'''
/-- `σ ↦ σ(x)` is continuous into `K̄` with the DISCRETE topology, for `x` a unit (via the discrete
Galois module `K̄ˣ`): the preimage of any set is open. [cite: SerreGaloisCohomology1997, II.§1.1 (discrete Galois modules)] -/
theorem isOpen_setOf_smul_eq (u : (AlgebraicClosure K)ˣ) (c : AlgebraicClosure K) :
    IsOpen {σ : absoluteGaloisGroup K | σ • (u : AlgebraicClosure K) = c} := by
  have hc : Continuous fun σ : absoluteGaloisGroup K => units K σ (UnitsCarrier.ofUnits u) :=
    (units K).continuous_apply_left _
  by_cases hcu : ∃ w : (AlgebraicClosure K)ˣ, (w : AlgebraicClosure K) = c
  · obtain ⟨w, rfl⟩ := hcu
    have : {σ : absoluteGaloisGroup K | σ • (u : AlgebraicClosure K) = w}
        = (fun σ => units K σ (UnitsCarrier.ofUnits u)) ⁻¹' {(UnitsCarrier.ofUnits w : UnitsCarrier K)} := by
      ext σ
      simp only [Set.mem_setOf_eq, Set.mem_preimage, Set.mem_singleton_iff]
      constructor
      · intro h
        change Additive.ofMul (σ • u) = Additive.ofMul w
        exact congrArg Additive.ofMul (Units.ext (by rw [Units.coe_smul]; exact h))
      · intro h
        have h' : σ • u = w := Additive.ofMul.injective h
        rw [← h', Units.coe_smul]
    rw [this]
    exact (isOpen_discrete _).preimage hc
  · have : {σ : absoluteGaloisGroup K | σ • (u : AlgebraicClosure K) = c} = ∅ := by
      ext σ
      simp only [Set.mem_setOf_eq, Set.mem_empty_iff_false, iff_false]
      intro h
      exact hcu ⟨σ • u, by rw [Units.coe_smul]; exact h⟩
    rw [this]
    exact isOpen_empty

/-- **Continuity of the correction terms**: for fixed `P ∈ E[2]`, `σ ↦ χ^{μ}_σ(P) ∈ μ₂` is continuous
(locally constant: it only depends on `σ(s_P)` and `σP`). [cite: PoonenRains2012, §4.1 (Galois action on the Heisenberg group)] -/
theorem continuous_heisenbergMu_χ (P : geomTorsion W 2) :
    Continuous fun σ : absoluteGaloisGroup K => (heisenbergMu W h2).χ σ P := by
  rw [continuous_discrete_rng]
  intro c
  rw [isOpen_iff_forall_mem_open]
  intro σ₀ hσ₀
  refine ⟨{σ | σ • (((thetaData W h2).sUnit (frame W h2 P) : (AlgebraicClosure K)ˣ) : AlgebraicClosure K)
      = σ₀ • (((thetaData W h2).sUnit (frame W h2 P) : (AlgebraicClosure K)ˣ) : AlgebraicClosure K)}
      ∩ {σ | σ • P = σ₀ • P}, ?_, ?_, ?_⟩
  · intro σ hσ
    simp only [Set.mem_inter_iff, Set.mem_setOf_eq] at hσ
    simp only [Set.mem_preimage, Set.mem_singleton_iff] at hσ₀ ⊢
    rw [heisenbergMu_χ_congr W h2 P hσ.1 hσ.2]
    exact hσ₀
  · exact (isOpen_setOf_smul_eq _ _).inter
      ((isOpen_discrete {σ₀ • P}).preimage (continuous_smul_torsion W P))
  · exact ⟨rfl, rfl⟩

/-! ### The cocycle over a `K`-field `L` -/

variable (L : Type u) [Field L] [Algebra K L]

/-- The level-`2` Heisenberg datum pulled back to `Γ_L` along `absGaloisRestrict K L` (the tree's
restriction used by `GaloisRep.restrictField`). [cite: PoonenRains2012, §4.1 (functoriality in the field)] -/
def localDatum : HeisenbergDatum (absoluteGaloisGroup L) (geomTorsion W 2) (MuCarrier K 2) :=
  (heisenbergMu W h2).comap (absGaloisRestrict K L : absoluteGaloisGroup L →ₜ* absoluteGaloisGroup K).toMonoidHom

/-- The module action of `localDatum` is the restricted Galois action on `E[2]`. [cite: SerreGaloisCohomology1997, I §2.4 (compatible pairs)] -/
@[simp] theorem localDatum_ρ_apply (σ : absoluteGaloisGroup L) (P : geomTorsion W 2) :
    (localDatum W h2 L).ρ σ P = absGaloisRestrict K L σ • P := rfl

/-- The value action of `localDatum` is the restricted Galois module `μ₂`. [cite: SerreGaloisCohomology1997, I §2.4 (compatible pairs)] -/
@[simp] theorem localDatum_α_apply (σ : absoluteGaloisGroup L) (z : MuCarrier K 2) :
    (localDatum W h2 L).α σ z = mu K 2 (absGaloisRestrict K L σ) z := rfl

omit [W.IsElliptic] in
/-- The action in the restricted topological module `E[2]|_{Γ_L}`: `ρ(σ) P = (res σ) • P`. [cite: SerreGaloisCohomology1997, I §2.4 (compatible pairs)] -/
theorem toTopRep_torsion_ρ_apply (σ : absoluteGaloisGroup L) (P : geomTorsion W 2) :
    (DiscreteGaloisModule.toTopRep (GaloisRep.restrictField L (W.torsionGaloisModule 2))).ρ σ P
      = absGaloisRestrict K L σ • P := rfl

/-- The underlying function `Γ_L → E[2]` of a continuous crossed homomorphism of `E[2]|_{Γ_L}`
(bookkeeping coercion). [cite: SerreGaloisCohomology1997, I §5.1 (cocycles, crossed homomorphisms)] -/
def cocycleFun
    (ξ : contOneCocycles (DiscreteGaloisModule.toTopRep (GaloisRep.restrictField L (W.torsionGaloisModule 2)))) :
    absoluteGaloisGroup L → geomTorsion W 2 :=
  fun σ => ξ.1 σ

omit [W.IsElliptic] in
/-- Unfolding `cocycleFun`. [cite: SerreGaloisCohomology1997, I §5.1 (cocycles, crossed homomorphisms)] -/
@[simp] theorem cocycleFun_apply
    (ξ : contOneCocycles (DiscreteGaloisModule.toTopRep (GaloisRep.restrictField L (W.torsionGaloisModule 2))))
    (σ : absoluteGaloisGroup L) : cocycleFun W L ξ σ = ξ.1 σ := rfl

omit [W.IsElliptic] in
/-- `cocycleFun ξ` is continuous (`E[2]` discrete). [cite: SerreGaloisCohomology1997, I §2.2 (continuous cochains)] -/
theorem continuous_cocycleFun
    (ξ : contOneCocycles (DiscreteGaloisModule.toTopRep (GaloisRep.restrictField L (W.torsionGaloisModule 2)))) :
    Continuous (cocycleFun W L ξ) := ξ.1.continuous

/-- A continuous crossed homomorphism of the restricted module `E[2]|_{Γ_L}` is a crossed homomorphism
for `localDatum`. [cite: SerreGaloisCohomology1997, I §5.1 (cocycles, crossed homomorphisms)] -/
theorem isCrossedHom_of_mem
    (ξ : contOneCocycles (DiscreteGaloisModule.toTopRep (GaloisRep.restrictField L (W.torsionGaloisModule 2)))) :
    (localDatum W h2 L).IsCrossedHom (cocycleFun W L ξ) := fun σ τ => by
  rw [cocycleFun_apply, cocycleFun_apply, cocycleFun_apply, localDatum_ρ_apply, ← toTopRep_torsion_ρ_apply]
  exact ξ.2 σ τ

/-- The Poonen–Rains `2`-cochain of `ξ`: `(σ, τ) ↦ conn ξ (σ, τ) = χ_σ(ξ_τ) + m(ξ_σ, σξ_τ) ∈ μ₂`.
[cite: PoonenRains2012, Cor. 4.6 (connecting map of the Heisenberg group)] -/
def prFun (ξ : contOneCocycles (DiscreteGaloisModule.toTopRep (GaloisRep.restrictField L (W.torsionGaloisModule 2)))) :
    absoluteGaloisGroup L × absoluteGaloisGroup L → MuCarrier K 2 :=
  fun p => (localDatum W h2 L).conn (cocycleFun W L ξ) p.1 p.2

/-- **Continuity of the Poonen–Rains cochain.**  `conn ξ (σ,τ) = χ_σ(ξ_τ) + m(ξ_σ, ξ_{στ} − ξ_σ)`; the
second term factors through the continuous map `(σ,τ) ↦ (ξ_σ, ξ_{στ})` into the discrete `E[2]²`, the
first through `(σ, τ) ↦ (σ, ξ_τ)` and the continuity of `σ ↦ χ_σ(P)` (`continuous_heisenbergMu_χ`).
[cite: SerreGaloisCohomology1997, I §2.2 (continuous cochains)] -/
theorem continuous_prFun
    (ξ : contOneCocycles (DiscreteGaloisModule.toTopRep (GaloisRep.restrictField L (W.torsionGaloisModule 2)))) :
    Continuous (prFun W h2 L ξ) := by
  have hξ : Continuous (cocycleFun W L ξ) := continuous_cocycleFun W L ξ
  have hθ : Continuous (absGaloisRestrict K L : absoluteGaloisGroup L → absoluteGaloisGroup K) :=
    (absGaloisRestrict K L).continuous
  -- the two terms
  have h1 : Continuous fun p : absoluteGaloisGroup L × absoluteGaloisGroup L =>
      (heisenbergMu W h2).χ (absGaloisRestrict K L p.1) (cocycleFun W L ξ p.2) := by
    rw [continuous_discrete_rng]
    intro c
    rw [isOpen_iff_forall_mem_open]
    rintro ⟨σ₀, τ₀⟩ h0
    refine ⟨{σ | (heisenbergMu W h2).χ (absGaloisRestrict K L σ) (cocycleFun W L ξ τ₀) = c}
      ×ˢ {τ | cocycleFun W L ξ τ = cocycleFun W L ξ τ₀}, ?_, ?_, ?_⟩
    · rintro ⟨σ, τ⟩ ⟨hσ, hτ⟩
      simp only [Set.mem_setOf_eq] at hσ hτ
      simp only [Set.mem_preimage, Set.mem_singleton_iff, hτ]
      exact hσ
    · exact ((isOpen_discrete {c}).preimage
          ((continuous_heisenbergMu_χ W h2 (cocycleFun W L ξ τ₀)).comp hθ)).prod
        ((isOpen_discrete {cocycleFun W L ξ τ₀}).preimage hξ)
    · exact ⟨h0, rfl⟩
  have hpair : Continuous fun p : absoluteGaloisGroup L × absoluteGaloisGroup L =>
      ((heisenbergMu W h2).χ (absGaloisRestrict K L p.1) (cocycleFun W L ξ p.2),
        (cocycleFun W L ξ p.1, cocycleFun W L ξ (p.1 * p.2))) :=
    h1.prodMk ((hξ.comp continuous_fst).prodMk (hξ.comp continuous_mul))
  have heq : prFun W h2 L ξ = (fun t : MuCarrier K 2 × (geomTorsion W 2 × geomTorsion W 2) =>
      t.1 + (heisenbergMu W h2).m t.2.1 (t.2.2 - t.2.1)) ∘ (fun p : absoluteGaloisGroup L × absoluteGaloisGroup L =>
      ((heisenbergMu W h2).χ (absGaloisRestrict K L p.1) (cocycleFun W L ξ p.2),
        (cocycleFun W L ξ p.1, cocycleFun W L ξ (p.1 * p.2)))) := by
    funext p
    have hc : (localDatum W h2 L).ρ p.1 (cocycleFun W L ξ p.2)
        = cocycleFun W L ξ (p.1 * p.2) - cocycleFun W L ξ p.1 := by
      rw [isCrossedHom_of_mem W h2 L ξ p.1 p.2, add_sub_cancel_left]
    rw [Function.comp_apply, prFun, HeisenbergDatum.conn_apply, hc, localDatum, HeisenbergDatum.comap_χ,
      HeisenbergDatum.comap_m]
    rfl
  rw [heq]
  exact continuous_of_discreteTopology.comp hpair

/-- **The Poonen–Rains `2`-cocycle** of a continuous crossed homomorphism `ξ : Γ_L → E[2]`: the
continuous inhomogeneous `2`-cocycle `(σ,τ) ↦ χ_σ(ξ_τ)·m(ξ_σ, σξ_τ)` with values in `μ₂|_{Γ_L}`
(obstruction cocycle of `ξ` in the Heisenberg group; Serre I §5.7).
[cite: PoonenRains2012, Cor. 4.6 (connecting map of the Heisenberg group)] -/
def prCocycle
    (ξ : contOneCocycles (DiscreteGaloisModule.toTopRep (GaloisRep.restrictField L (W.torsionGaloisModule 2)))) :
    contTwoCocycles (DiscreteGaloisModule.toTopRep (GaloisRep.restrictField L (mu K 2))) :=
  ⟨⟨prFun W h2 L ξ, continuous_prFun W h2 L ξ⟩, fun σ τ υ => by
    have key := (localDatum W h2 L).conn_cocycle (isCrossedHom_of_mem W h2 L ξ) σ τ υ
    rw [localDatum_α_apply, ← toTopRep_mu_ρ_apply] at key
    exact key⟩

/-- Values of the Poonen–Rains cocycle. [cite: PoonenRains2012, Cor. 4.6 (connecting map of the Heisenberg group)] -/
@[simp] theorem prCocycle_apply
    (ξ : contOneCocycles (DiscreteGaloisModule.toTopRep (GaloisRep.restrictField L (W.torsionGaloisModule 2))))
    (σ τ : absoluteGaloisGroup L) :
    (prCocycle W h2 L ξ).1 (σ, τ) = (localDatum W h2 L).conn (cocycleFun W L ξ) σ τ := rfl

/-- The Poonen–Rains cocycle of `0` is `0`. [cite: PoonenRains2012, Cor. 4.6 (q is a quadratic form, q(0) = 0)] -/
theorem prCocycle_zero : prCocycle W h2 L 0 = 0 := by
  apply Subtype.ext
  apply ContinuousMap.ext
  rintro ⟨σ, τ⟩
  have h0 : cocycleFun W L (0 : contOneCocycles
      (DiscreteGaloisModule.toTopRep (GaloisRep.restrictField L (W.torsionGaloisModule 2)))) = 0 := rfl
  rw [prCocycle_apply, h0]
  exact (localDatum W h2 L).conn_zero σ τ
'''
* TASK OBJECTIVE *
Taking the lines above, repeat exactly those from the line that contains "The module action" through the line that contains "theorem localDatum_ρ_apply (σ", and both of those lines as well. Include nothing else.

* COMPLETED TASK *
/-- The module action of `localDatum` is the restricted Galois action on `E[2]`. [cite: SerreGaloisCohomology1997, I §2.4 (compatible pairs)] -/
@[simp] theorem localDatum_ρ_apply (σ : absoluteGaloisGroup L) (P : geomTorsion W 2) :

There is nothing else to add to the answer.